2.5 Special Integrals
∫ √(a² - x²) dx = (x/2)√(a² - x²) + (a²/2) sin^{-1}(x/a) + C ∫ √(a² + x²) dx = (x/2)√(a² + x²) + (a²/2) ln|x + √(a² + x²)| + C ∫ √(x² - a²) dx = (x/2)√(x² - a²) - (a²/2) ln|x + √(x² - a²)| + C
2.6 Applications of Special Substitutions
| Integral Form | Substitution |
|---|---|
| ∫ f(√(a² - x²)) dx | x = a sin θ |
| ∫ f(√(a² + x²)) dx | x = a tan θ |
| ∫ f(√(x² - a²)) dx | x = a sec θ |
| ∫ 1/(x² + a²) dx | x = a tan θ → (1/a)tan^{-1}(x/a) |
| ∫ 1/(x² - a²) dx | Partial fractions → (1/2a)ln |
| ∫ 1/√(a² - x²) dx | sin^{-1}(x/a) |
| ∫ 1/√(x² + a²) dx | ln |
'Always check the denominator for the appropriate substitution. When in doubt, try writing the integrand in a standard form by completing the square or using algebraic manipulation.'
3. Definite Integrals
3.1 Fundamental Theorem of Calculus
∫_a^b f(x) dx = F(b) - F(a), where F'(x) = f(x).
3.2 Properties
P0: ∫_a^b f(x) dx = ∫_a^b f(t) dt P1: ∫_a^b f(x) dx = -∫_b^a f(x) dx P2: ∫_a^b f(x) dx = ∫_a^c f(x) dx + ∫_c^b f(x) dx P3: ∫_a^b f(x) dx = ∫_a^b f(a + b - x) dx P4: ∫_0^a f(x) dx = ∫0^a f(a - x) dx P5: ∫{-a}^a f(x) dx = 2∫_0^a f(x) dx if f is even; 0 if f is odd.
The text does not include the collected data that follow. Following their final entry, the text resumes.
import Summits.CriticalPhenomena.PercolationContinuityZ3.Theorems.PercNearOneGluingNoHeavyLowerTailMajorityGluingZFourteenEightP61
import Summits.CriticalPhenomena.PercolationContinuityZ3.Theorems.PercNearOneGluingNoHeavyLowerTailMajorityGluingZFourteenEightP62
import Summits.CriticalPhenomena.PercolationContinuityZ3.Theorems.PercNearOneGluingNoHeavyLowerTailMajorityGluingZFourteenEightP63
import Summits.CriticalPhenomena.PercolationContinuityZ3.Theorems.PercNearOneGluingNoHeavyLowerTailMajorityGluingZFourteenEightP64
import Summits.CriticalPhenomena.PercolationContinuityZ3.Theorems.PercNearOneGluingNoHeavyLowerTailMajorityGluingZFourteenEightP65
import Summits.CriticalPhenomena.PercolationContinuityZ3.Theorems.PercNearOneGluingNoHeavyLowerTailMajorityGluingZFourteenEightP66
import Summits.CriticalPhenomena.PercolationContinuityZ3.Theorems.PercNearOneGluingNoHeavyLowerTailMajorityGluingZFourteenEightP67
import Summits.CriticalPhenomena.PercolationContinuityZ3.Theorems.PercNearOneGluingNoHeavyLowerTailMajorityGluingZFourteenEightP68
import Summits.CriticalPhenomena.PercolationContinuityZ3.Theorems.PercNearOneGluingNoHeavyLowerTailMajorityGluingZFourteenEightP69
import Summits.CriticalPhenomena.PercolationContinuityZ3.Theorems.PercNearOneGluingNoHeavyLowerTailMajorityGluingZFourteenEightP70
import Summits.CriticalPhenomena.PercolationContinuityZ3.Theorems.PercNearOneGluingNoHeavyLowerTailMajorityGluingZFourteenEightP71
import Summits.CriticalPhenomena.PercolationContinuityZ3.Theorems.PercNearOneGluingNoHeavyLowerTailMajorityGluingZFourteenEightP72
import Summits.CriticalPhenomena.PercolationContinuityZ3.Theorems.PercNearOneGluingNoHeavyLowerTailMajorityGluingZFourteenEightHG6C1
import Summits.CriticalPhenomena.PercolationContinuityZ3.Theorems.PercNearOneGluingNoHeavyLowerTailMajorityGluingZFourteenEightHG6C2
import Summits.CriticalPhenomena.PercolationContinuityZ3.Theorems.PercNearOneGluingNoHeavyLowerTailMajorityGluingZFourteenEightHG6C3
import Summits.CriticalPhenomena.PercolationContinuityZ3.Theorems.PercNearOneGluingNoHeavyLowerTailMajorityGluingZFourteenEightHG6C4
import Summits.CriticalPhenomena.PercolationContinuityZ3.Theorems.PercNearOneGluingNoHeavyLowerTailMajorityGluingZFourteenEightHG6C5
import Summits.CriticalPhenomena.PercolationContinuityZ3.Theorems.PercNearOneGluingNoHeavyLowerTailMajorityGluingZFourteenEightHG6C6
import Summits.CriticalPhenomena.PercolationContinuityZ3.Theorems.PercNearOneGluingNoHeavyLowerTailMajorityGluingZRangeAM
import HarnessLib

/-!
# Group 6 of 7 of the `(14,8)` certificate at `c = 3/2`: its aggregate-merge tree IS the concatenation of its 6 key-range chunks (lane prim-rate, constants-miner 1, gen 39; cert/mkhier.py)

Support file for the closed crux `NoHeavyLowerTail` (stmt-CriticalPhenomena-4575), majority-gluing line.  The 12 parts P61, P62, P63, P64, P65, P66, P67, P68, P69, P70, P71, P72 (kit j310356) carry verified
type-space digests `…D`; `fourteenEightT2G6T` is their binary tree of aggregated merges (`am`, …MajorityGluingZRangeAM, depth 4); the kernel verifies `fourteenEightT2G6T = [chunks].flatten`
(`fourteenEightT2G6_eq`), and `fourteenEightT2G6_val` identifies the value of the group's digests with the value of its chunks (`evalC_am`).  No sorries. [cite: VandenbergKahn2001, Thm 1.2 (p. 123)]
-/

namespace Summit.CriticalPhenomena.PercolationContinuityZ3.Theorems

namespace HubOnly
namespace QCert

/-- The aggregate-merge tree of group 6. -/
def fourteenEightT2G6T : List (ℕ × ℤ) :=
  am (am (am (am (fourteenEightTP61D) (fourteenEightTP62D)) (am (fourteenEightTP63D) (fourteenEightTP64D))) (am (am (fourteenEightTP65D) (fourteenEightTP66D)) (am (fourteenEightTP67D) (fourteenEightTP68D)))) (am (am (fourteenEightTP69D) (fourteenEightTP70D)) (am (fourteenEightTP71D) (fourteenEightTP72D)))

set_option maxRecDepth 8192 in
set_option maxHeartbeats 0 in
/-- **The tree of group 6 equals the concatenation of its key-range chunks** (kernel evaluation). -/
theorem fourteenEightT2G6_eq : fourteenEightT2G6T = [fourteenEightT2G6C1, fourteenEightT2G6C2, fourteenEightT2G6C3, fourteenEightT2G6C4, fourteenEightT2G6C5, fourteenEightT2G6C6].flatten := by
  decide +kernel

/-- The tree's value is the value of the group's digests. -/
theorem fourteenEightT2G6_treeVal (val : ℕ → ℝ) : evalC val fourteenEightT2G6T = evalC val [fourteenEightTP61D, fourteenEightTP62D, fourteenEightTP63D, fourteenEightTP64D, fourteenEightTP65D, fourteenEightTP66D, fourteenEightTP67D, fourteenEightTP68D, fourteenEightTP69D, fourteenEightTP70D, fourteenEightTP71D, fourteenEightTP72D].flatten := by
  simp only [fourteenEightT2G6T, evalC_am, List.flatten_cons, List.flatten_nil, evalC_append, evalC_nil', add_assoc, add_zero]

/-- **The value of group 6's digests is the value of its chunks.** -/
theorem fourteenEightT2G6_val (val : ℕ → ℝ) : evalC val [fourteenEightTP61D, fourteenEightTP62D, fourteenEightTP63D, fourteenEightTP64D, fourteenEightTP65D, fourteenEightTP66D, fourteenEightTP67D, fourteenEightTP68D, fourteenEightTP69D, fourteenEightTP70D, fourteenEightTP71D, fourteenEightTP72D].flatten = evalC val [fourteenEightT2G6C1, fourteenEightT2G6C2, fourteenEightT2G6C3, fourteenEightT2G6C4, fourteenEightT2G6C5, fourteenEightT2G6C6].flatten := by
  rw [← fourteenEightT2G6_treeVal val, fourteenEightT2G6_eq]

end QCert
end HubOnly

end Summit.CriticalPhenomena.PercolationContinuityZ3.Theorems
P6: ∫_0^{2a} f(x) dx = 2∫_0^a f(x) dx if f(2a - x) = f(x).
4. Area Under Curves
Area between y = f(x) and the x-axis from x = a to x = b: A = ∫_a^b |f(x)| dx. Area between two curves y = f(x) and y = g(x): A = ∫_a^b |f(x) - g(x)| dx.
5. Worked Problems
Problem 1: Evaluate ∫ x² eˣ dx. Solution: Using ILATE, let u = x², dv = eˣ dx. Then du = 2x dx, v = eˣ. ∫ x² eˣ dx = x²eˣ - ∫ 2x eˣ dx = x²eˣ - 2[x eˣ - ∫ eˣ dx] = x²eˣ - 2x eˣ + 2eˣ + C.
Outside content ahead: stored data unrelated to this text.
import Literature.Topology.FourManifolds.LatticeFormsOrthogonalGroupCommutatorsThreeU
import Literature.Topology.FourManifolds.LatticeFormsUnimodularTransvectionsReflections
import Literature.Topology.FourManifolds.LatticeFormsOverlatticeSignature
import HarnessLib

/-!
# `O⁺(U^{⊕3})` is generated by the `(−2)`-reflections and `[O(U^{⊕3}), O(U^{⊕3})] = SO⁺(U^{⊕3})` is perfect — for EVERY
# lattice isometric to `U ⊕ U ⊕ U`, in particular the standard model `hyperbolicSum 3`
# (Gritsenko–Hulek–Sankaran 2009 Thm. 1.1 (Kneser), Thm. 1.7, §4 for `L = 3U`; transport along isometries)

Trunk T-4MAN vocabulary. The rows g49-#7…#9 proved, in the nested model `(H ⊕ H) ⊕ H`: `O⁺(3U) = ⟨σ_r : r² = −2⟩`
(`isWordIn_negTwoReflections_iff_isOrientationPreserving_threeU`), `[O(3U), O(3U)] = SO⁺(3U)` (`isWordIn_commutators_iff_threeU`)
and `SO⁺(3U)` perfect. This file makes the statements MODEL-FREE — for any integral lattice `(W′, B′)` with an isometry
`e : (H ⊕ H) ⊕ H ⥲ (W′, B′)` — by transporting words along `e` (`γ ↦ e γ e⁻¹` maps words in `S` to words in `e S e⁻¹`,
reflections to reflections, commutators to commutators; `O⁺` and `det` are conjugation invariant), and instantiates them for
the tree's standard `U^{⊕3} = hyperbolicSum 3` (isometric to the nested model by the classification of indefinite unimodular
lattices, `equivalent_hyperbolicSum_of_signature_eq_zero`). Written for lane `lit-hodgefound` (Track 2 foundations; prover
seat `lit-hodgefound-p18`, gen 49, row g49-#13). THEOREMS ONLY — no definition, no named fact, no instance, no notation.

## Source, verbatim (held text `paper:arxiv-0810.1614`)

p. 3 "**Theorem 1.1** ([Kn1]) […] Then `O′(L)` is generated by the products of reflections `σ_aσ_b` where `a, b ∈ L` and
`a² = b² = −2`"; p. 4 "**Theorem 1.7** […] Then `S̃O⁺(L)^{ab}` is trivial and `Õ⁺(L)^{ab} ≅ ℤ/2ℤ`"; p. 8 "`Õ⁺(L) = ⟨S̃O⁺(L), σ_{e−f}⟩`";
§3.1 p. 5 "(t4) `g t(e,a) g⁻¹ = t(g(e), g(a))` for `g ∈ O(L)`" and "`γσ_rγ⁻¹ = σ_{γ(r)}`" (transport of generators along
isometries).

## Contents (all proved)

* §1 transport along an isometry `e : (W,B) ⥲ (W′,B′)`: words (`IsWordIn.conj`), `(−2)`-reflection words
  (`IsWordIn.negTwoReflections_conj`), commutator words (`IsWordIn.commutators_conj`).
* §2 for `(W′, B′)` with an isometry `e : (H ⊕ H) ⊕ H ⥲ (W′, B′)`: **`O⁺(B′) = ⟨σ_r : B′(r,r) = −2⟩`**
  (`isWordIn_negTwoReflections_iff_isOrientationPreserving_of_isometryEquiv_threeU`), **`[O(B′), O(B′)] = SO⁺(B′)`**
  (`isWordIn_commutators_iff_of_isometryEquiv_threeU`).
* §3 `(H ⊕ H) ⊕ H ≅ hyperbolicSum 3` (`nonempty_isometryEquiv_threeU_hyperbolicSum`) and the two statements for `U^{⊕3} =
  hyperbolicSum 3` (`hyperbolicSum_three_isWordIn_negTwoReflections_iff`, `hyperbolicSum_three_isWordIn_commutators_iff`).
-/

noncomputable section

open Module
open LinearMap (BilinForm)
open LinearMap.BilinForm
open LinearMap.BilinForm (IsometryEquiv)

namespace Literature.Topology.FourManifolds

/-! ### §1 Transport of words along an isometry -/

section Transport

variable {W W' : Type*} [AddCommGroup W] [AddCommGroup W'] {B : BilinForm ℤ W} {B' : BilinForm ℤ W'}

/-- **`γ ↦ eγe⁻¹` maps words to words**: if `φ` is a word in `S ⊆ O(B)` and `e : (W,B) ⥲ (W′,B′)` is an isometry then
`e⁻¹·φ·e` (diagrammatic order: `e.symm.trans (φ.trans e)`, the map `v ↦ e(φ(e⁻¹v))`) is a word in
`{e⁻¹·ψ·e | ψ ∈ S}`. [cite: GritsenkoHulekSankaran2009, §3.1 (t4) ("g t(e,a) g⁻¹ = t(g(e), g(a))")] -/
theorem IsWordIn.conj {S : Set (B.IsometryEquiv B)} {φ : B.IsometryEquiv B} (hφ : IsWordIn S φ) (e : B.IsometryEquiv B') :
    IsWordIn {ψ' : B'.IsometryEquiv B' | ∃ ψ ∈ S, ψ' = e.symm.trans (ψ.trans e)} (e.symm.trans (φ.trans e)) := by
  refine hφ.induction_on (P := fun χ ↦ IsWordIn {ψ' : B'.IsometryEquiv B' | ∃ ψ ∈ S, ψ' = e.symm.trans (ψ.trans e)}
    (e.symm.trans (χ.trans e))) (fun s hs ↦ IsWordIn.of_mem ⟨s, hs, rfl⟩) ?_ (fun ψ χ hψ hχ ↦ ?_) (fun ψ hψ ↦ ?_)
  · refine IsWordIn.refl.congr fun v ↦ ?_
    rw [LinearMap.BilinForm.IsometryEquiv.refl_apply, LinearMap.BilinForm.IsometryEquiv.trans_apply,
      LinearMap.BilinForm.IsometryEquiv.trans_apply, LinearMap.BilinForm.IsometryEquiv.refl_apply,
      LinearMap.BilinForm.IsometryEquiv.apply_symm_apply]
  · refine (hψ.trans hχ).congr fun v ↦ ?_
    simp only [LinearMap.BilinForm.IsometryEquiv.trans_apply, LinearMap.BilinForm.IsometryEquiv.symm_apply_apply]
  · exact hψ.symm.congr fun v ↦ rfl

/-- **`γσ_rγ⁻¹ = σ_{γ(r)}`**: `e⁻¹·σ_r·e = σ_{e(r)}` pointwise, for an isometry `e : (W,B) ⥲ (W′,B′)`.
[cite: GritsenkoHulekSankaran2009, §3.1 ("γσ_rγ⁻¹ = σ_{γ(r)}") and Prop. 3.3 (iv) proof] -/
theorem normTwoReflectionEquiv_conj_apply (hB : B.IsSymm) (hB' : B'.IsSymm) (e : B.IsometryEquiv B') {r : W} {ε : ℤ}
    (hr : B r r = ε + ε) (hε : ε * ε = 1) (hr' : B' (e r) (e r) = ε + ε) (v : W') :
    (e.symm.trans ((normTwoReflectionEquiv hB r ε hr hε).trans e)) v = normTwoReflectionEquiv hB' (e r) ε hr' hε v := by
  rw [LinearMap.BilinForm.IsometryEquiv.trans_apply, LinearMap.BilinForm.IsometryEquiv.trans_apply,
    normTwoReflectionEquiv_apply, normTwoReflectionEquiv_apply, ← LinearMap.BilinForm.normTwoReflection_apply,
    ← LinearMap.BilinForm.normTwoReflection_apply, map_normTwoReflection_apply, LinearMap.BilinForm.IsometryEquiv.apply_symm_apply]

/-- **Words in `(−2)`-reflections transport along isometries**: if `φ` is a word in `{σ_r : B(r,r) = −2}` then `e⁻¹·φ·e` is a
word in `{σ_{r′} : B′(r′,r′) = −2}`. [cite: GritsenkoHulekSankaran2009, §3.1 ("γσ_rγ⁻¹ = σ_{γ(r)}")] -/
theorem IsWordIn.negTwoReflections_conj (hB : B.IsSymm) (hB' : B'.IsSymm) {φ : B.IsometryEquiv B}
    (hφ : IsWordIn {ψ : B.IsometryEquiv B | ∃ (r : W) (hr : B r r = -1 + -1), ψ = normTwoReflectionEquiv hB r (-1) hr (by norm_num)} φ)
    (e : B.IsometryEquiv B') :
    IsWordIn {ψ' : B'.IsometryEquiv B' | ∃ (r : W') (hr : B' r r = -1 + -1), ψ' = normTwoReflectionEquiv hB' r (-1) hr (by norm_num)}
      (e.symm.trans (φ.trans e)) := by
  refine (hφ.conj e).bind fun s hs ↦ ?_
  obtain ⟨ψ, ⟨r, hr, rfl⟩, rfl⟩ := hs
  have hr' : B' (e r) (e r) = -1 + -1 := by rw [e.map_app, hr]
  exact IsWordIn.congr (IsWordIn.of_mem (φ := normTwoReflectionEquiv hB' (e r) (-1) hr' (by norm_num)) ⟨e r, hr', rfl⟩)
    fun v ↦ (normTwoReflectionEquiv_conj_apply hB hB' e hr (by norm_num) hr' v).symm

/-- **Commutator words transport along isometries**: `e⁻¹·[α,β]·e = [e⁻¹αe, e⁻¹βe]`, so if `φ` is a word in commutators of
`O(B)` then `e⁻¹·φ·e` is a word in commutators of `O(B′)`. [cite: GritsenkoHulekSankaran2009, §3.1 (t4) and Cor. 1.8] -/
theorem IsWordIn.commutators_conj {φ : B.IsometryEquiv B}
    (hφ : IsWordIn {ψ : B.IsometryEquiv B | ∃ α β : B.IsometryEquiv B, ψ = ((β.symm.trans α.symm).trans β).trans α} φ)
    (e : B.IsometryEquiv B') :
    IsWordIn {ψ' : B'.IsometryEquiv B' | ∃ α β : B'.IsometryEquiv B', ψ' = ((β.symm.trans α.symm).trans β).trans α}
      (e.symm.trans (φ.trans e)) := by
  refine (hφ.conj e).bind fun s hs ↦ ?_
  obtain ⟨ψ, ⟨α, β, rfl⟩, rfl⟩ := hs
  refine IsWordIn.congr (IsWordIn.of_mem (φ := (((e.symm.trans (β.trans e)).symm.trans (e.symm.trans (α.trans e)).symm).trans
      (e.symm.trans (β.trans e))).trans (e.symm.trans (α.trans e)))
    ⟨e.symm.trans (α.trans e), e.symm.trans (β.trans e), rfl⟩) fun v ↦ ?_
  have hα : ∀ w, (e.symm.trans (α.trans e)).symm w = e (α.symm (e.symm w)) := fun _ ↦ rfl
  have hβ : ∀ w, (e.symm.trans (β.trans e)).symm w = e (β.symm (e.symm w)) := fun _ ↦ rfl
  simp only [LinearMap.BilinForm.IsometryEquiv.trans_apply, hα, hβ, LinearMap.BilinForm.IsometryEquiv.symm_apply_apply]

/-- `e⁻¹·(e·φ′·e⁻¹)·e = φ′` pointwise (bookkeeping). [cite: GritsenkoHulekSankaran2009, §3.1 (t4)] -/
theorem IsometryEquiv.symm_trans_trans_trans_symm_trans_apply (e : B.IsometryEquiv B') (φ' : B'.IsometryEquiv B') (v : W') :
    (e.symm.trans ((e.trans (φ'.trans e.symm)).trans e)) v = φ' v := by
  simp only [LinearMap.BilinForm.IsometryEquiv.trans_apply, LinearMap.BilinForm.IsometryEquiv.apply_symm_apply]

/-- `det(e·φ′·e⁻¹) = det φ′` for an isometry `e : (W,B) ⥲ (W′,B′)`. [cite: GritsenkoHulekSankaran2009, Cor. 1.8 ("det" is a character)] -/
theorem IsometryEquiv.det_trans_trans_symm (e : B.IsometryEquiv B') (φ' : B'.IsometryEquiv B') :
    LinearMap.det ((e.trans (φ'.trans e.symm) : B.IsometryEquiv B) : W →ₗ[ℤ] W) = LinearMap.det (φ' : W' →ₗ[ℤ] W') := by
  rw [show ((e.trans (φ'.trans e.symm) : B.IsometryEquiv B) : W →ₗ[ℤ] W) =
      ((e.toLinearEquiv.symm : W' ≃ₗ[ℤ] W) : W' →ₗ[ℤ] W) ∘ₗ (φ' : W' →ₗ[ℤ] W') ∘ₗ
        ((e.toLinearEquiv.symm.symm : W ≃ₗ[ℤ] W') : W →ₗ[ℤ] W') from LinearMap.ext fun _ ↦ rfl, LinearMap.det_conj]

end Transport

/-! ### §2 Any lattice isometric to `U ⊕ U ⊕ U` -/

section Isometric

variable {W' : Type} [AddCommGroup W'] [Module.Finite ℤ W'] [Module.Free ℤ W'] {B' : BilinForm ℤ W'}

/-- **`O⁺(L) = ⟨σ_r : r² = −2⟩` for every lattice `L` isometric to `U ⊕ U ⊕ U`** (Kneser's theorem / "`Õ⁺ = ⟨S̃O⁺, σ_{e−f}⟩`"
for `L ≅ 3U`, transported from the nested model along `e`). [cite: GritsenkoHulekSankaran2009, Thm. 1.1 and §4] -/
theorem isWordIn_negTwoReflections_iff_isOrientationPreserving_of_isometryEquiv_threeU (hB' : B'.IsSymm)
    (hnd' : B'.Nondegenerate) (e : ((hyperbolicForm.prod hyperbolicForm).prod hyperbolicForm).IsometryEquiv B')
    (φ' : B'.IsometryEquiv B') :
    IsWordIn {ψ' : B'.IsometryEquiv B' | ∃ (r : W') (hr : B' r r = -1 + -1), ψ' = normTwoReflectionEquiv hB' r (-1) hr (by norm_num)}
      φ' ↔ φ'.IsOrientationPreserving := by
  have hB : ((hyperbolicForm.prod hyperbolicForm).prod hyperbolicForm).IsSymm :=
    (isSymm_hyperbolicForm.prod isSymm_hyperbolicForm).prod isSymm_hyperbolicForm
  refine ⟨fun h ↦ (IsWordIn.isOrientationPreserving_and_congr_eq_refl_of_negTwoReflections _ hB' hnd' (fun s hs ↦ hs) h).1,
    fun h₁ ↦ ?_⟩
  have hφ : (e.trans (φ'.trans e.symm)).IsOrientationPreserving :=
    (LinearMap.BilinForm.IsometryEquiv.isOrientationPreserving_trans_trans_symm_iff e φ').2 h₁
  have hw := (isWordIn_negTwoReflections_iff_isOrientationPreserving_threeU _).2 hφ
  exact (hw.negTwoReflections_conj hB hB' e).congr fun v ↦ IsometryEquiv.symm_trans_trans_trans_symm_trans_apply e φ' v

/-- **`[O(L), O(L)] = SO⁺(L)` for every lattice `L` isometric to `U ⊕ U ⊕ U`**: an isometry is a word in commutators iff it
lies in `O⁺` with `det = 1` (Thm. 1.7 / Cor. 1.8 for `L ≅ 3U`, transported along `e`). [cite: GritsenkoHulekSankaran2009, Thm. 1.7 and Cor. 1.8] -/
theorem isWordIn_commutators_iff_of_isometryEquiv_threeU (hB' : B'.IsSymm) (hnd' : B'.Nondegenerate)
    (e : ((hyperbolicForm.prod hyperbolicForm).prod hyperbolicForm).IsometryEquiv B') (φ' : B'.IsometryEquiv B') :
    IsWordIn {ψ' : B'.IsometryEquiv B' | ∃ α β : B'.IsometryEquiv B', ψ' = ((β.symm.trans α.symm).trans β).trans α} φ' ↔
      φ'.IsOrientationPreserving ∧ LinearMap.det (φ' : W' →ₗ[ℤ] W') = 1 := by
  refine ⟨fun h ↦ IsWordIn.isOrientationPreserving_and_det_eq_one_of_commutators hB' hnd' (fun s hs ↦ hs) h, fun h ↦ ?_⟩
  have hφ₁ : (e.trans (φ'.trans e.symm)).IsOrientationPreserving :=
    (LinearMap.BilinForm.IsometryEquiv.isOrientationPreserving_trans_trans_symm_iff e φ').2 h.1
  have hφ₂ : LinearMap.det ((e.trans (φ'.trans e.symm) :
      ((hyperbolicForm.prod hyperbolicForm).prod hyperbolicForm).IsometryEquiv _) :
      ((Fin 2 → ℤ) × (Fin 2 → ℤ)) × (Fin 2 → ℤ) →ₗ[ℤ] ((Fin 2 → ℤ) × (Fin 2 → ℤ)) × (Fin 2 → ℤ)) = 1 := by
    rw [IsometryEquiv.det_trans_trans_symm, h.2]
  have hw := (isWordIn_commutators_iff_threeU _).2 ⟨hφ₁, hφ₂⟩
  exact (hw.commutators_conj e).congr fun v ↦ IsometryEquiv.symm_trans_trans_trans_symm_trans_apply e φ' v

end Isometric

/-! ### §3 The standard model `U^{⊕3} = hyperbolicSum 3` -/

section HyperbolicSum

/-- **`(H ⊕ H) ⊕ H ≅ U^{⊕3}`**: the nested model is isometric to `hyperbolicSum 3` (both are even unimodular of rank `6` and
signature `0`; classification of indefinite unimodular lattices). [cite: Huybrechts2016K3, Ch. 14 Cor. 1.3 (i)] [cite: GritsenkoHulekSankaran2009, §1 ("L = 3U")] -/
theorem nonempty_isometryEquiv_threeU_hyperbolicSum :
    Nonempty (((hyperbolicForm.prod hyperbolicForm).prod hyperbolicForm).IsometryEquiv (hyperbolicSum 3)) := by
  have hH := isSymm_hyperbolicForm
  have hs : ((hyperbolicForm.prod hyperbolicForm).prod hyperbolicForm).IsSymm := (hH.prod hH).prod hH
  have hu : ((hyperbolicForm.prod hyperbolicForm).prod hyperbolicForm).IsUnimodular :=
    isUnimodular_prod_iff.2 ⟨isUnimodular_prod_iff.2 ⟨isUnimodular_hyperbolicForm_holds, isUnimodular_hyperbolicForm_holds⟩,
      isUnimodular_hyperbolicForm_holds⟩
  have hsig : ((hyperbolicForm.prod hyperbolicForm).prod hyperbolicForm).signature = 0 := by
    rw [signature_prod _ _ (hH.prod hH) hH, signature_prod _ _ hH hH]
    have h0 : hyperbolicForm.signature = 0 := signature_hyperbolicForm_holds
    rw [h0, add_zero, add_zero]
  have hrank : finrank ℤ (((Fin 2 → ℤ) × (Fin 2 → ℤ)) × (Fin 2 → ℤ)) = 2 * 3 := by simp
  exact equivalent_hyperbolicSum_of_signature_eq_zero _ hs hu isEven_threeU (by norm_num) hrank hsig

/-- **`O⁺(U^{⊕3})` is generated by the `(−2)`-reflections**: an isometry of `hyperbolicSum 3` is a word in the reflections
`σ_r`, `(r,r) = −2`, iff it preserves the orientation of the positive `3`-space.
[cite: GritsenkoHulekSankaran2009, Thm. 1.1 (Kneser) and §4 ("Õ⁺(L) = ⟨S̃O⁺(L), σ_{e−f}⟩") for L = 3U] -/
theorem hyperbolicSum_three_isWordIn_negTwoReflections_iff (φ : (hyperbolicSum 3).IsometryEquiv (hyperbolicSum 3)) :
    IsWordIn {ψ : (hyperbolicSum 3).IsometryEquiv (hyperbolicSum 3) | ∃ (r : (Fin 3 → ℤ) × (Fin 3 → ℤ))
        (hr : hyperbolicSum 3 r r = -1 + -1), ψ = normTwoReflectionEquiv (isSymm_hyperbolicSum 3) r (-1) hr (by norm_num)} φ ↔
      φ.IsOrientationPreserving := by
  obtain ⟨e⟩ := nonempty_isometryEquiv_threeU_hyperbolicSum
  exact isWordIn_negTwoReflections_iff_isOrientationPreserving_of_isometryEquiv_threeU (isSymm_hyperbolicSum 3)
    (isUnimodular_hyperbolicSum 3).nondegenerate e φ

/-- **`[O(U^{⊕3}), O(U^{⊕3})] = SO⁺(U^{⊕3})`** (so `SO⁺(U^{⊕3})` is perfect and `O(U^{⊕3})^{ab} = O/SO⁺ ≅ (ℤ/2ℤ)²`): an isometry of
`hyperbolicSum 3` is a word in commutators iff it is in `O⁺` with determinant `1`.
[cite: GritsenkoHulekSankaran2009, Thm. 1.7 and Cor. 1.8 for L = 3U] -/
theorem hyperbolicSum_three_isWordIn_commutators_iff (φ : (hyperbolicSum 3).IsometryEquiv (hyperbolicSum 3)) :
    IsWordIn {ψ : (hyperbolicSum 3).IsometryEquiv (hyperbolicSum 3) |
        ∃ α β : (hyperbolicSum 3).IsometryEquiv (hyperbolicSum 3), ψ = ((β.symm.trans α.symm).trans β).trans α} φ ↔
      φ.IsOrientationPreserving ∧ LinearMap.det (φ : (Fin 3 → ℤ) × (Fin 3 → ℤ) →ₗ[ℤ] (Fin 3 → ℤ) × (Fin 3 → ℤ)) = 1 := by
  obtain ⟨e⟩ := nonempty_isometryEquiv_threeU_hyperbolicSum
  exact isWordIn_commutators_iff_of_isometryEquiv_threeU (isSymm_hyperbolicSum 3) (isUnimodular_hyperbolicSum 3).nondegenerate e φ

end HyperbolicSum

end Literature.Topology.FourManifolds

end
Problem 2: Evaluate ∫_0^{π/2} sin x/(sin x + cos x) dx. Solution: Let I = ∫_0^{π/2} sin x/(sin x + cos x) dx. Using P4, I = ∫_0^{π/2} cos x/(cos x + sin x) dx. Adding: 2I = ∫_0^{π/2} (sin x + cos x)/(sin x + cos x) dx = π/2. So I = π/4.
Problem 3: ∫ 1/(x² - 5x + 6) dx. Solution: 1/((x - 2)(x - 3)) = 1/(x - 3) - 1/(x - 2). So integral = ln|(x - 3)/(x - 2)| + C.
6. Common Mistakes
'Students often forget the constant of integration C in indefinite integrals — a costly error in exams.'
'When using partial fractions, ensure the numerator degree is less than the denominator degree. If not, perform polynomial division first.'
7. ISC Exam Focus
| Topic | Theory Marks | Practical Marks |
|---|---|---|
| Standard integrals | 3 | 2 |
| Substitution and partial fractions | 4 | 2 |
| Integration by parts | 4 | 2 |
| Definite integrals and properties | 5 | 3 |
| Area under curves | 3 | 3 |
8. Self-Test Questions
- Evaluate ∫ x sin^{-1} x dx.
- Evaluate ∫ eˣ(sin x + cos x)/(cos² x) dx.
- Prove that ∫_0^{π/2} √(tan x) dx = π/√2.
- Find the area bounded by y² = 4ax and x² = 4ay.
- Evaluate ∫_0^π x sin² x/(1 + cos² x) dx.